Bukanlah suatu solusi yang tepat, sebab di satu sisi, negara sudah memiliki Badan Pembinaan Ideologi Pancasila (BPIP), yang berada di bawah dan bertanggung jawab kepada Presiden, dan bertugas membantu Presiden, dalam merumuskan arah kebijakan pembinaan ideologi Pancasila.

Sehingga sepatutnya, BPIP inilah yang seharusnya diperkuat, bukan justru membentuk kementerian atau badan baru, di tengah semangat efesiensi yang disuarakan oleh Presiden Joko Widodo.

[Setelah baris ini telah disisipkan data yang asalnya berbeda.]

import Literature.MathematicalPhysics.QuantumLattice.SectorEigenvalueContinuation
import Literature.MathematicalPhysics.QuantumLattice.HubbardRingPerronFrobeniusProofs
import Literature.MathematicalPhysics.QuantumLattice.HubbardModelThermodynamicLimitProofs
import HarnessLib

/-!
# Lieb–Wu's continuity principle for the ground state of the Hubbard ring (proofs)

Family `hubbard` (trunk T-QLATTICE), statement hubbard.S10 (`Literature.MathematicalPhysics.QuantumLattice.lieb_wu`). Lieb and Wu
(Physica A 321 (2003) 1, §2) deduce from the uniqueness of the ground state of the sector
`(M, M')`, `M, M'` odd (their item 1., PROVED in `HubbardRingPerronFrobeniusProofs`), the
principle by which the Bethe-ansatz state is to be identified with the ground state: "Suppose
that we know the ground state for some particular value of `U` ... and suppose we have a
`U`-dependent solution ... with an energy `E(U)` such that (a) `E` is the known ground state
energy [there] and (b) `E(U)` is continuous on the interval. Then `E(U)` is necessarily the
ground state energy in that interval." This file PROVES it for the Hubbard Hamiltonian
(`SectorEigenvalueContinuation` supplies the abstract spectral lemma):

* `Literature.MathematicalPhysics.QuantumLattice.eigenvalue_eq_minEnergyOn_szSector` — general graph `G`, sector
  `(N, S^z) = (2n, 0)`, `n ≤ |Λ|`, assuming the ground state of the sector is unique up to
  scalars for every coupling in the preconnected set `S`: a continuous eigenvalue curve `E` on
  `S` with eigenvectors in the sector, equal to the sector minimum at one `U₀ ∈ S`, equals the
  sector minimum on all of `S`.
* `Literature.MathematicalPhysics.QuantumLattice.liebWu_eigenvalue_continuation` — the Hubbard ring `fermionTorusGraph 1 L`,
  `t > 0`, `n` odd (`M = M' = n`), where uniqueness holds for every real `U`
  (`liebWu_isGroundStateInSector_ring`): the printed statement.

Ingredients: the Hamiltonian is Hermitian and block diagonal in `(N↑, N↓)`
(`LiebThm1.hamiltonian_isHermitian`, `LiebThm1.preservesSectors_hamiltonian`); its energies are
`|Λ|`-Lipschitz in `U` on unit vectors (`⟨ψ, H_U ψ⟩ - ⟨ψ, H_{U'} ψ⟩ = (U - U') Σ_x ⟨ψ, n_{x↑}n_{x↓} ψ⟩`
with `0 ≤ ⟨ψ, n_{x↑} n_{x↓} ψ⟩ ≤ ‖ψ‖²`); ground states of the sector exist
(`szSector_groundState`). This is the reduction used in the printed strategy for node F2c of
`LiebWuBetheAnsatz` (Lieb–Wu 2003, §3 (a)–(b); Goldbaum 2005, §4): it remains to produce a
connected family of Bethe-ansatz eigenvectors reaching a coupling where the ground state is known.

## Sources

* E. H. Lieb, F. Y. Wu, *The one-dimensional Hubbard model: a reminiscence*, Physica A 321
  (2003) 1–27 = arXiv:cond-mat/0207529 (held; key `LiebWuPhysicaA2003`), §2 (items 1.–2. and
  the paragraph following them), §3 (a)–(b).
* P. S. Goldbaum, CMP 258 (2005) 317 = arXiv:cond-mat/0403736 (key `Goldbaum2005`), §4.
-/

namespace Literature.MathematicalPhysics.QuantumLattice

open Matrix Finset

variable {Λ : Type*} [LinearOrder Λ] [Fintype Λ]

/-- The density–density expectation is bounded by the norm: `Re ⟨ψ, n_{x↑} n_{x↓} ψ⟩ ≤ ‖ψ‖²`
(`n_{x↑} n_{x↓}` is a diagonal `0/1` matrix in the occupation basis). [folklore] -/
theorem re_dotProduct_numberOp_numberOp_le (ψ : Fock (Orb Λ)) (x : Λ) :
    (star ψ ⬝ᵥ (numberOp x 0 *ᵥ (numberOp x 1 *ᵥ ψ))).re ≤ (star ψ ⬝ᵥ ψ).re := by
  rw [← Literature.MathematicalPhysics.QuantumLattice.numberAt_orb, ← Literature.MathematicalPhysics.QuantumLattice.numberAt_orb, Literature.MathematicalPhysics.QuantumLattice.numberAt_eq_diagonal,
    Literature.MathematicalPhysics.QuantumLattice.numberAt_eq_diagonal]
  simp only [dotProduct, mulVec_diagonal, Pi.star_apply, Complex.re_sum]
  refine Finset.sum_le_sum fun s _ => ?_
  have h0 : 0 ≤ (star (ψ s) * ψ s).re := by
    rw [Complex.star_def, Complex.conj_mul', ← Complex.ofReal_pow, Complex.ofReal_re]
    positivity
  split_ifs <;> simp only [one_mul, zero_mul, mul_zero, Complex.zero_re, le_refl, h0]

variable (G : SimpleGraph Λ) [DecidableRel G.Adj]

/-- **The energies of the Hubbard Hamiltonian are `|Λ|`-Lipschitz in `U`:**
`|Re ⟨ψ, H_U ψ⟩ - Re ⟨ψ, H_{U'} ψ⟩| ≤ |Λ| |U - U'| ‖ψ‖²`, since the two differ by
`(U - U') Σ_x ⟨ψ, n_{x↑} n_{x↓} ψ⟩`. [folklore] -/
theorem abs_re_expect_hamiltonian_sub_le (t U U' : ℝ) (ψ : Fock (Orb Λ)) :
    |(star ψ ⬝ᵥ hamiltonian G t U *ᵥ ψ).re - (star ψ ⬝ᵥ hamiltonian G t U' *ᵥ ψ).re| ≤
      Fintype.card Λ * |U - U'| * (star ψ ⬝ᵥ ψ).re := by
  set D : ℂ := ∑ x : Λ, star ψ ⬝ᵥ (numberOp x 0 *ᵥ (numberOp x 1 *ᵥ ψ)) with hD
  have hdiff : (star ψ ⬝ᵥ hamiltonian G t U *ᵥ ψ).re - (star ψ ⬝ᵥ hamiltonian G t U' *ᵥ ψ).re =
      (U - U') * D.re := by
    rw [ThermodynamicLimit.dotProduct_hamiltonian_mulVec G t U ψ,
      ThermodynamicLimit.dotProduct_hamiltonian_mulVec G t U' ψ, ← hD]
    simp only [Complex.add_re, Complex.re_ofReal_mul]
    ring
  have hD0 : 0 ≤ D.re := by
    rw [hD, Complex.re_sum]
    exact Finset.sum_nonneg fun x _ => ThermodynamicLimit.re_dotProduct_numberOp_numberOp_nonneg ψ x
  have hDle : D.re ≤ Fintype.card Λ * (star ψ ⬝ᵥ ψ).re := by
    rw [hD, Complex.re_sum]
    calc ∑ x : Λ, (star ψ ⬝ᵥ (numberOp x 0 *ᵥ (numberOp x 1 *ᵥ ψ))).re
        ≤ ∑ _x : Λ, (star ψ ⬝ᵥ ψ).re := Finset.sum_le_sum fun x _ => re_dotProduct_numberOp_numberOp_le ψ x
      _ = Fintype.card Λ * (star ψ ⬝ᵥ ψ).re := by simp
  rw [hdiff, abs_mul, abs_of_nonneg hD0]
  calc |U - U'| * D.re ≤ |U - U'| * (Fintype.card Λ * (star ψ ⬝ᵥ ψ).re) :=
        mul_le_mul_of_nonneg_left hDle (abs_nonneg _)
    _ = Fintype.card Λ * |U - U'| * (star ψ ⬝ᵥ ψ).re := by ring

/-- **Continuity principle, general graph** (Lieb–Wu 2003, §2, given uniqueness). In the sector
`(N, S^z) = (2n, 0)` (`n ≤ |Λ|`) of the Hubbard Hamiltonian on `G`, suppose the ground state is
unique up to scalars for every coupling `U` in a preconnected set `S`. If `E` is continuous on
`S`, `E U` is an eigenvalue of `H_U` on a nonzero vector of the sector for every `U ∈ S`, and
`E U₀` is the lowest energy of the sector for one `U₀ ∈ S`, then `E U` is the lowest energy of
the sector for every `U ∈ S`. [cite: LiebWuPhysicaA2003, §2] -/
theorem eigenvalue_eq_minEnergyOn_szSector (t : ℝ) {n : ℕ} (hn : n ≤ Fintype.card Λ) {S : Set ℝ}
    (hS : IsPreconnected S)
    (huniq : ∀ U ∈ S, ∀ ψ₁ ψ₂, IsGroundStateInSector (hamiltonian G t U) (2 * n) 0 ψ₁ →
      IsGroundStateInSector (hamiltonian G t U) (2 * n) 0 ψ₂ → ∃ c : ℂ, ψ₂ = c • ψ₁)
    {E : ℝ → ℝ} (hE : ContinuousOn E S)
    (hev : ∀ U ∈ S, ∃ φ ∈ szSector (2 * n) 0, φ ≠ 0 ∧
      hamiltonian G t U *ᵥ φ = (E U : ℂ) • φ)
    {U₀ : ℝ} (hU₀ : U₀ ∈ S)
    (h0 : E U₀ = (hamiltonian G t U₀).minEnergyOn (szSector (2 * n) 0)) :
    ∀ U ∈ S, E U = (hamiltonian G t U).minEnergyOn (szSector (2 * n) 0) := by
  refine eigenvalue_eq_sectorMin_of_continuousOn (szSector (2 * n) 0) (fun U => hamiltonian G t U)
    (fun U => (hamiltonian G t U).minEnergyOn (szSector (2 * n) 0)) E S
    (d := Fintype.card Λ) (Nat.cast_nonneg _) (fun U _ => (LiebThm1.hamiltonian_isHermitian G t U).eq)
    (fun U _ v hv => ?_) (fun U _ U' _ v _ => abs_re_expect_hamiltonian_sub_le G t U U' v)
    (fun U _ v hv => ?_) (fun U _ => ?_) (fun U hU ψ₁ hψ₁ ψ₂ hψ₂ hψ₁0 h₁ h₂ => ?_) hS hE hev hU₀ h0
  · -- invariance of the sector
    rw [mem_szSector_two_mul_zero_iff] at hv ⊢
    exact (LiebThm1.preservesSectors_hamiltonian G t U).isInSector_mulVec hv
  · -- variational bound
    have h := (szSector_groundState G t U hn).2 v ((mem_szSector_two_mul_zero_iff n v).1 hv)
    simpa [expect] using h
  · -- existence of a ground state
    obtain ⟨⟨ψ, hψ, hψ0, hHψ⟩, -⟩ := szSector_groundState G t U hn
    exact ⟨ψ, hψ, hψ0, hHψ⟩
  · -- uniqueness
    by_cases hψ₂0 : ψ₂ = 0
    · exact ⟨0, by rw [hψ₂0, zero_smul]⟩
    · exact huniq U hU ψ₁ ψ₂ ⟨hψ₁, hψ₁0, h₁⟩ ⟨hψ₂, hψ₂0, h₂⟩

/-- **Lieb–Wu's continuity principle for the Hubbard ring** (Physica A 321 (2003) 1, §2: "The
uniqueness statement 1. is important for the following reason. Suppose that we know the ground
state for some particular value of `U` (e.g., `U = ∞`) and suppose we have a `U`-dependent
solution to (Gaudin) in some interval of `U` values (e.g., `(0, ∞)`) with an energy `E(U)` such
that: (a) `E(∞)` is the known ground state energy and (b) `E(U)` is continuous on the interval.
Then `E(U)` is necessarily the ground state energy in that interval."), in the finite-`U` form:
on the ring of `L` sites with `t > 0`, in the sector `(N, S^z) = (2n, 0)` with `n` odd
(`M = M' = n`, where the ground state is unique for every real `U`,
`liebWu_isGroundStateInSector_ring`) and `n ≤ L`, a function `E` continuous on a preconnected set
`S` of couplings, such that every `E U` is an eigenvalue of `H_U` with an eigenvector in the
sector and `E U₀` is the sector ground-state energy for one `U₀ ∈ S`, is the sector ground-state
energy for all `U ∈ S`. [cite: LiebWuPhysicaA2003, §2] -/
theorem liebWu_eigenvalue_continuation (L : ℕ) {t : ℝ} (ht : 0 < t) {n : ℕ} (hn : Odd n)
    (hnL : n ≤ L) {S : Set ℝ} (hS : IsPreconnected S) {E : ℝ → ℝ} (hE : ContinuousOn E S)
    (hev : ∀ U ∈ S, ∃ φ ∈ szSector (2 * n) 0, φ ≠ 0 ∧
      hamiltonian (fermionTorusGraph 1 L) t U *ᵥ φ = (E U : ℂ) • φ)
    {U₀ : ℝ} (hU₀ : U₀ ∈ S)
    (h0 : E U₀ = (hamiltonian (fermionTorusGraph 1 L) t U₀).minEnergyOn (szSector (2 * n) 0)) :
    ∀ U ∈ S, E U = (hamiltonian (fermionTorusGraph 1 L) t U).minEnergyOn (szSector (2 * n) 0) := by
  have hcard : n ≤ Fintype.card (FermionTorus 1 L) := by
    simpa [FermionTorus, Fintype.card_lex] using hnL
  exact eigenvalue_eq_minEnergyOn_szSector (fermionTorusGraph 1 L) t hcard hS
    (fun U _ => (liebWu_isGroundStateInSector_ring L ht U hn hnL).2.1) hE hev hU₀ h0

end Literature.MathematicalPhysics.QuantumLattice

F-PKS sangat keberatan, dengan tidak dimuatnya ketentuan terkait dengan TAP MPRS Nomor XXV/MPRS/1966 tentang Pembubaran PKI dan Larangan Setiap Kegiatan untuk Menyebarkan atau Mengembangkan Paham atau Ajaran Komunisme/Marxisme-Leninisme, ke dalam ketentuan mengingat dari RUU ini.

Hal ini, menurut kami, merupakan suatu kekeliruan yang fatal, sebab ketentuan tersebut masih berlaku dan belum dicabut sampai saat ini.

Perlu disampaikan, bahwa F-PKS, sudah dua kali memberikan catatan ini, baik pada draf tanggal 9 April, dan draf 22 April, kepada pimpinan Badan Legislasi, untuk memasukkan ketentuan terkait TAP MPRS ini, ke dalam ketentuan mengingat.

Akan tetapi, sampai saat ini ketentuan tersebut tidak masuk ke dalam ketentuan mengingat.

Padahal sejarah telah membuktikan, bahwa ada pihak-pihak atau golongan yang ingin mengubah ideologi negara kita, menjadi ideologi terlarang.

Sehingga menurut kami, ketentuan tentang TAP MPRS itu, selama masih hidup dan dinyatakan berlaku, mutlak harus dimasukkan dalam ketentuan mengingat dari RUU HIP, karena hal ini adalah esensi penting, dan ruh dari idelogi negara, melalui Ideologi Pancasila.

Karena itu, F-PKS menolak RUU HIP ini ditetapkan menjadi RUU usul inisiatif DPR, tanpa terlebih dulu memasukkan tentang TAP MPRS Nomor XXV/MPRS/1966.

F-PKS menyatakan menolak, dengan catatan RUU HIP, untuk ditetapkan sebagai RUU inisiatif DPR, sebelum RUU ini mengakomodir terlebih dahulu ketentuan terkait dengan TAP MPRS Nomor XXV/MPRS/1966 tentang Pembubaran PKI dan Larangan Setiap Kegiatan untuk Menyebarkan atau Mengembangkan Paham atau Ajaran Komunisme/Marxisme-Leninisme, ke dalam ketentuan mengingat dari RUU ini.”